→ **TASK TO CARRY OUT**
With the line containing "a ≠ b ∧ a ≠ o.1.1" as the start and the line containing "(fun e : Edge 4 L => if e.2 = b" as the end, transcribe that span of the entries below exactly, including both.

→ **PROVIDED ENTRIES**
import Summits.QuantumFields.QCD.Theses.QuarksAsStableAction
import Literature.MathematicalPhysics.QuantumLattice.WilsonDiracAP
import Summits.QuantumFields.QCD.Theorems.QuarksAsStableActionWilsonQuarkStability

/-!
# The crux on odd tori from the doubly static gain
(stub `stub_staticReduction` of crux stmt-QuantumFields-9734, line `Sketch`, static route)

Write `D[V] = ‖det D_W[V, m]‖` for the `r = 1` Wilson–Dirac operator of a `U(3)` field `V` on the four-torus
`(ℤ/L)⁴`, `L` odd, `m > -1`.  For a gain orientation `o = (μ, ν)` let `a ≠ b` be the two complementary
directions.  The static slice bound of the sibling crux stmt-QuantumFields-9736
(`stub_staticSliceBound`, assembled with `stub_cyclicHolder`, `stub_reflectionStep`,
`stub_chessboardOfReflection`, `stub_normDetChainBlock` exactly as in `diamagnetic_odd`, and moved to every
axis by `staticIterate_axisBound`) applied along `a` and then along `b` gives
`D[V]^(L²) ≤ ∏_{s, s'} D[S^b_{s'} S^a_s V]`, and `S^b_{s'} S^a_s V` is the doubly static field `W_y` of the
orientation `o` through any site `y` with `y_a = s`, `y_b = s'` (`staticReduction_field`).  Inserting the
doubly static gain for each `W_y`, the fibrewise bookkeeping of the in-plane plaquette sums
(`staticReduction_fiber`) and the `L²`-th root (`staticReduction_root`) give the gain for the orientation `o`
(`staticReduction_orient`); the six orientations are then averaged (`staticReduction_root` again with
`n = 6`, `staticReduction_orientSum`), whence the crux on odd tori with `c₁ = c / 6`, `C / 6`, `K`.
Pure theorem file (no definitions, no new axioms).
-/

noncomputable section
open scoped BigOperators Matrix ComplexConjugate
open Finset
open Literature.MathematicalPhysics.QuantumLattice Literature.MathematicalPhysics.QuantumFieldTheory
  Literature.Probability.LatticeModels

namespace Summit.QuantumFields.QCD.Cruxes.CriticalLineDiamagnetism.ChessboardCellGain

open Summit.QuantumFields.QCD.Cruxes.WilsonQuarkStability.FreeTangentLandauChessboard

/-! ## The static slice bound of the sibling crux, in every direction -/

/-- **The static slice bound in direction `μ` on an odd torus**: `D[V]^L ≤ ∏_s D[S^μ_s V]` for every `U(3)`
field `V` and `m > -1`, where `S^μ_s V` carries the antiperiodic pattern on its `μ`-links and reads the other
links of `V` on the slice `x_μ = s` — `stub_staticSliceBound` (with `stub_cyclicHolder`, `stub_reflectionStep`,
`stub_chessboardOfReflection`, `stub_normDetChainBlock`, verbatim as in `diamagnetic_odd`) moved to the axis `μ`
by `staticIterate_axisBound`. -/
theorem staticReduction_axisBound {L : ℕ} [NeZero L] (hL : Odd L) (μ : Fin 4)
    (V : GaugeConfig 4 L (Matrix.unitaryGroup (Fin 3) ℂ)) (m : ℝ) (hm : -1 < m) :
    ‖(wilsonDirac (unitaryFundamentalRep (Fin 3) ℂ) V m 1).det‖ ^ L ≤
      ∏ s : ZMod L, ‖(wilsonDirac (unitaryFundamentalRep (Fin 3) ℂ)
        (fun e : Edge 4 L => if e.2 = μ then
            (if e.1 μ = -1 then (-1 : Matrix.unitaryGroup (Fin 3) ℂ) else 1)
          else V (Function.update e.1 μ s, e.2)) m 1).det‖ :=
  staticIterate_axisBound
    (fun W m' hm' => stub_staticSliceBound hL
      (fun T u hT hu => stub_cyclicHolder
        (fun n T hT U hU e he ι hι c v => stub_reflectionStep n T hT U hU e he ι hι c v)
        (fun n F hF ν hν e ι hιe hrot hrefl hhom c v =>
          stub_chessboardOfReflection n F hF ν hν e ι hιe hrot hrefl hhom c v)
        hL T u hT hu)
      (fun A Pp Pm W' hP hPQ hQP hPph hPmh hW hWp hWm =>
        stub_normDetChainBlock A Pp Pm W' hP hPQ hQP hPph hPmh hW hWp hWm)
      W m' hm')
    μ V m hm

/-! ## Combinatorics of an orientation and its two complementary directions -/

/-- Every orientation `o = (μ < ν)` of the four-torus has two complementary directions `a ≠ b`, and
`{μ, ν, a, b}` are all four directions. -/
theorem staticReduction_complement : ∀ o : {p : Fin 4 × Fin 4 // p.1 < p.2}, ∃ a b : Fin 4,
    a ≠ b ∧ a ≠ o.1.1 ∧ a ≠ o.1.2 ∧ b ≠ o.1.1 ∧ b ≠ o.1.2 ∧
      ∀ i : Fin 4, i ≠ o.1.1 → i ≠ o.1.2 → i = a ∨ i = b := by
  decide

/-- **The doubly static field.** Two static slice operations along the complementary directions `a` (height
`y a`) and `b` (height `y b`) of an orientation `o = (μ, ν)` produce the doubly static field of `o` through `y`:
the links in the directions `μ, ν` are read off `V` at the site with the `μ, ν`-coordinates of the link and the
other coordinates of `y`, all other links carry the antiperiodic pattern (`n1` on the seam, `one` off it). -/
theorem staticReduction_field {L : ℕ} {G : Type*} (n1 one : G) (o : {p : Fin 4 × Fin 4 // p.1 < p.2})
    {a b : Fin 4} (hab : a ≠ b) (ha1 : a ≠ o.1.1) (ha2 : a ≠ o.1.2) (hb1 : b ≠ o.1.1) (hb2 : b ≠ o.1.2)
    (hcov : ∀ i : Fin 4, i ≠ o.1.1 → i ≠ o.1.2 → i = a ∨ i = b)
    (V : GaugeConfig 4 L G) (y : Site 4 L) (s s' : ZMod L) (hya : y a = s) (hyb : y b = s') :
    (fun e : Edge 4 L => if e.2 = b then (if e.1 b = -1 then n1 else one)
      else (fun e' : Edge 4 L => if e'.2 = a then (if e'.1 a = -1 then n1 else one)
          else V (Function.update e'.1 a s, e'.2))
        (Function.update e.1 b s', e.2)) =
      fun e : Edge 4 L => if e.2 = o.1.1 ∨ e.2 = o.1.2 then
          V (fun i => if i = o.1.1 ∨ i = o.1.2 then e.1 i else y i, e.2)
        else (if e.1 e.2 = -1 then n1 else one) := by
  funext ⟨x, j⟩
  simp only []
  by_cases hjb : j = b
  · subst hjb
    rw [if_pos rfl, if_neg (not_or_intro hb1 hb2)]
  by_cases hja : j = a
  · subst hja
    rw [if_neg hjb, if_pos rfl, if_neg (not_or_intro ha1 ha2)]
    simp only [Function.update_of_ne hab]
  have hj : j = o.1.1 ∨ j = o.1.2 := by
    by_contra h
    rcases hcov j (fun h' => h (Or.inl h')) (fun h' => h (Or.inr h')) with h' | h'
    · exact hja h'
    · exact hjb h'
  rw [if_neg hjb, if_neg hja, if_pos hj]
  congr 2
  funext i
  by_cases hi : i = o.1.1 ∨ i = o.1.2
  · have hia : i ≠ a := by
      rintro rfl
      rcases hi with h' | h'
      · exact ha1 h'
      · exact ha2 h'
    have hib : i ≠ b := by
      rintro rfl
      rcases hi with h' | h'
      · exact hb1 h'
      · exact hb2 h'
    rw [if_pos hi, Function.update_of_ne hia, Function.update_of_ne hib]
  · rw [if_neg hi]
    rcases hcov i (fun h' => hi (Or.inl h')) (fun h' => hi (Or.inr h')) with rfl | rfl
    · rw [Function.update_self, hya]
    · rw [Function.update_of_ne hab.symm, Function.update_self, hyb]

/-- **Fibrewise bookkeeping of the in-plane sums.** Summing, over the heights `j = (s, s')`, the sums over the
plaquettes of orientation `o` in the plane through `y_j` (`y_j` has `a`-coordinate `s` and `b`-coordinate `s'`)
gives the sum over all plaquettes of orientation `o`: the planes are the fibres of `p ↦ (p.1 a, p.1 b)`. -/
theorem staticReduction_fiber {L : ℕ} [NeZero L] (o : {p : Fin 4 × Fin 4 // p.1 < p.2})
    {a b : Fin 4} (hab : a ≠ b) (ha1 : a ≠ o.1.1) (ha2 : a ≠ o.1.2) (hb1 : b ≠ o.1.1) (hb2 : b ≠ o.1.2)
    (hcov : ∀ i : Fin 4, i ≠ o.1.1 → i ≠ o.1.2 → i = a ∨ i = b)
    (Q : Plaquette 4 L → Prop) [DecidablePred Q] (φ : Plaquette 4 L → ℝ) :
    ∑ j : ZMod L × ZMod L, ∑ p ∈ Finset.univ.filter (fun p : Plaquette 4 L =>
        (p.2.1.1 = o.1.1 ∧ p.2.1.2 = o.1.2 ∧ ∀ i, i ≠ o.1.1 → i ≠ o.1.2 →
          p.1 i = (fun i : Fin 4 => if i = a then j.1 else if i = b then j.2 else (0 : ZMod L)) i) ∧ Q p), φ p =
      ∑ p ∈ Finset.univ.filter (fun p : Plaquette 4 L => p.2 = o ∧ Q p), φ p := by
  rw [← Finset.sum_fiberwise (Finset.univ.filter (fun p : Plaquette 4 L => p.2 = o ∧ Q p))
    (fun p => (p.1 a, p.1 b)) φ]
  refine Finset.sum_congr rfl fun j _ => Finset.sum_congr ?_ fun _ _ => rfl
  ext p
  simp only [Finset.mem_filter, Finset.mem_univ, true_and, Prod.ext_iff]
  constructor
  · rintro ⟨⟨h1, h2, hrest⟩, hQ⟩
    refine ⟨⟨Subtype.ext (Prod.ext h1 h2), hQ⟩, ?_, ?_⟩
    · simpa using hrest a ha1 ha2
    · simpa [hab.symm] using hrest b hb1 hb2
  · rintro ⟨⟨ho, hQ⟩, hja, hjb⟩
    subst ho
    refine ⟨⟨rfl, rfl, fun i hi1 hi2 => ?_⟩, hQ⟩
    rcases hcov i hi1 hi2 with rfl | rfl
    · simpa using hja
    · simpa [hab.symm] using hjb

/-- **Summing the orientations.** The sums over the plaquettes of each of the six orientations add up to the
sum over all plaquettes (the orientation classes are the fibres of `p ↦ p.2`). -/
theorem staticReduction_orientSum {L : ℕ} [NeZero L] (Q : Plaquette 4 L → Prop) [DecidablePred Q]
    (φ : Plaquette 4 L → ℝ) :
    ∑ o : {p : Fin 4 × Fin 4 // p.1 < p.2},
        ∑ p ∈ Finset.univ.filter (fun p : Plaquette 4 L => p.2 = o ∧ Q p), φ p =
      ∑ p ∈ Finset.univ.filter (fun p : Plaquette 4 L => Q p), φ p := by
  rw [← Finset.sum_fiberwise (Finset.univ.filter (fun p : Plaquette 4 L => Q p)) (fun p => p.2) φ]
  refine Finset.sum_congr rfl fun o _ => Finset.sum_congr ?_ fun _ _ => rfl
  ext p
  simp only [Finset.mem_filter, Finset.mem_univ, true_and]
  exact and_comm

→ **SOLUTION FOR THIS EXERCISE**
    a ≠ b ∧ a ≠ o.1.1 ∧ a ≠ o.1.2 ∧ b ≠ o.1.1 ∧ b ≠ o.1.2 ∧
      ∀ i : Fin 4, i ≠ o.1.1 → i ≠ o.1.2 → i = a ∨ i = b := by
  decide

/-- **The doubly static field.** Two static slice operations along the complementary directions `a` (height
`y a`) and `b` (height `y b`) of an orientation `o = (μ, ν)` produce the doubly static field of `o` through `y`:
the links in the directions `μ, ν` are read off `V` at the site with the `μ, ν`-coordinates of the link and the
other coordinates of `y`, all other links carry the antiperiodic pattern (`n1` on the seam, `one` off it). -/
theorem staticReduction_field {L : ℕ} {G : Type*} (n1 one : G) (o : {p : Fin 4 × Fin 4 // p.1 < p.2})
    {a b : Fin 4} (hab : a ≠ b) (ha1 : a ≠ o.1.1) (ha2 : a ≠ o.1.2) (hb1 : b ≠ o.1.1) (hb2 : b ≠ o.1.2)
    (hcov : ∀ i : Fin 4, i ≠ o.1.1 → i ≠ o.1.2 → i = a ∨ i = b)
    (V : GaugeConfig 4 L G) (y : Site 4 L) (s s' : ZMod L) (hya : y a = s) (hyb : y b = s') :
    (fun e : Edge 4 L => if e.2 = b then (if e.1 b = -1 then n1 else one)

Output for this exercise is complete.